Most people don’t know it, but the public has a right to know how decisions are made that affect the public. The public is guaranteed access to any record generated by a public official, elected or appointed, or public agency.
The law is generally called the Freedom of Information law or “Sunshine” law, which forces government officials under threat of fines and imprisonment to provide citizens with records.
Usually, news agencies make requests on the public’s behalf. Sometimes, interested citizens, even inmates, make the requests.
Sometimes, the information learned is embarrassing to officials. In 1997 the Newsstar’s request revealed that the mayor’s secretary allowed her child to use a city computer to do her homework while waiting for her mother to get off.
Another request for cell phone records by the Newsstar revealed that many city workers were using city-issued cell phones to make private calls. It was a big deal then because cell phone charges were calculated by the minute, and the city was running a deficit.
In 2013, this publication requested to inspect rubrics used to score applicants for superintendent. The board dodged and delayed for nearly two months. We sued the school board and won. It turned out that some of the rubrics had been altered, as we suspected.

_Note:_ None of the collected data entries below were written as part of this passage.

import Literature.NumberTheory.Sieve.AsymptoticSieveForPrimesS3Rough
import HarnessLib

/-!
# Asymptotic sieve for primes under (B*) with saving `(log x)^{-2^{22}}`: the estimate (8.5) of `S₃(x; y, Z)`

Topic `Literature/NumberTheory/Sieve` (trunk T-SIEVE), a sequel of `…S3Rough` in the programme of
`Literature.NumberTheory.Sieve.AsymptoticSieveForPrimesRoughWeak`. Source: J. Friedlander,
H. Iwaniec, *Asymptotic sieve for primes*, Ann. of Math. 148 (1998) 1041–1065
[FriedlanderIwaniecASP1998] (= arXiv:math/9811186), §8 (8.1)–(8.5) and §10 (Theorem 3, pp. 1063–1065).

The tree's `fi_asp_S3_estimate_rough_holds` (`…S3Rough`) proves FI (8.5),
`|∫_Z^{eZ} S₃(x; y, z) dz/z| ≤ K A(x)/log x`, over the regime `FIRegimeRough` ((B*) with constant `1`,
saving `(log x)^{-2^{26}}`), consuming (B*) only through the reduced weighted bound
`∑_m 6^{ω(m)} |∑*_n γ μ a| ≤ K_B A(x)(log x)^{-5}` (`reduced_rough_bilinear_bound_six` at `k = 5`). This
file records the SAME proof with the regime unbundled (`fi_asp_S3_estimate_rough_of_reducedBound`:
the literal hypotheses of Theorem 1 with void bilinear parameters, the parameter clause (10.2) for
`δ = (log x)^α`, `Δ_B = x^{2θ}`, the weights, and the reduced weighted bound as arguments), so that
(8.5) becomes available under (B*) with the printed saving `(log x)^{-2^{22}}` of Theorem 1
(`reduced_rough_bilinear_bound_six_of_le`, `…RoughWeak`), as needed for FI's Theorem 2 (§9:
arbitrary support, [FriedlanderIwaniecAnnals1998] Proposition 2.1; p. 1062 "we saved at least a
factor `log x` which is needed for clearing the implied constants"). The proof body is that of
`fi_asp_S3_estimate_rough_holds`, verbatim.

## References

* J. Friedlander, H. Iwaniec, *Asymptotic sieve for primes*, Ann. of Math. 148 (1998), 1041–1065,
  §8 (8.5), §9 p. 1062 and §10 Theorem 3. [cite: FriedlanderIwaniecASP1998, §8 (8.5) and §10 Theorem 3]

## Mathlib / tree search

Everything used is in `…S3Rough` and its imports; `lean search 'S3_estimate_rough_of_reducedBound'`:
no declaration before this file.
-/

noncomputable section

open Filter Finset
open scoped ArithmeticFunction.Moebius ArithmeticFunction.vonMangoldt ArithmeticFunction.zeta

namespace Literature.NumberTheory.Sieve

open MeasureTheory
open scoped Topology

This year, three citizens: Nicholas Farrar, Gwen Dickson, and Sam Hanna (Ouachita Citizen) made requests for documents related to the firing of Reggie Brown, the city denied the records were public. The three sued. This week they won. The city has been ordered to produce the documents requested, pay their attorney’s fee of $16,445.50, as well as pay Farrar and Hanna $2,500 each for failing to produce the documents they requested.
This publication frequently makes FOI requests. Most agencies respond with the three-day window the law requires. The Ellis Administration uses every delay tactic it can. The city’s website once made it easy for citizens to make FOI. The Ellis Administration removed that access, making it harder for citizens to seek records.
In 2020, we made a city FOI request to see “in camera” all videos related to the arrest of Timothy Williams. In response, the city gave all media an edited copy of one of the police cam videos. It has never complied with the unedited request to see the full videos.
In November 2020, we requested a listing of city employees who were not residents of the City of Monroe. We only asked for the employee’s name, position, and city. The city responded that it does not keep address information on its employees. Really?
In June of 2022, Verbon Muhammad was suspicious of cameras placed at S. Second and Winnsboro Road aimed at the Muslim Mosque. He was told it was to monitor crashes at that intersection. So he made a city FOI request for reports of crashes at that site between 2018-2022. Now, three months later, he is not received his request. He then asked for copies of the funding source for the cameras; he has not received a reason or reply.
Earlier this year, the Free Press requested all emails, letters, or communications between certain city officials and members of SEDD board. The city has not complied.
Although the city has a three to five-day window to comply with requests, our experience has shown that the longer an agency takes to comply, the better chance a citizen will win in court. So we’re just patiently waiting. One request is two years old; another is several months old. A third in which the city claims it does know the city in which employees live will be challenged, too.
Freedom of Information requests are serious business, but the Ellis Administration takes them lightly, forcing citizens to sue.
Adult citizens can request any document they want: phone logs, computer cookie files, emails, letters, visitors logs, text messages, payroll records (with dedacted personal data), reports, contracts, minutes, and settlements.
Even text messages and emails by public officials about public actions made on private phones and email accounts are considered public records.
The law holds the public official responsible for withholding the documents requested “personally” responsible with fines and imprisonment.
If a government agency destroys a public record or deletes it from a computer or phone, the guilty employee or official can be personally fined as much as $5,000 and get five years in prison. A public record is permanent.
If you want public records, make all requests in writing to make a paper trail. If you don’t have money for copies, ask to “inspect” the actual document. Your paper trail starts your timeline.
Public officials cannot operate outside of the public view; state and federal laws are on your side.
Ask, and you shall receive…or get paid!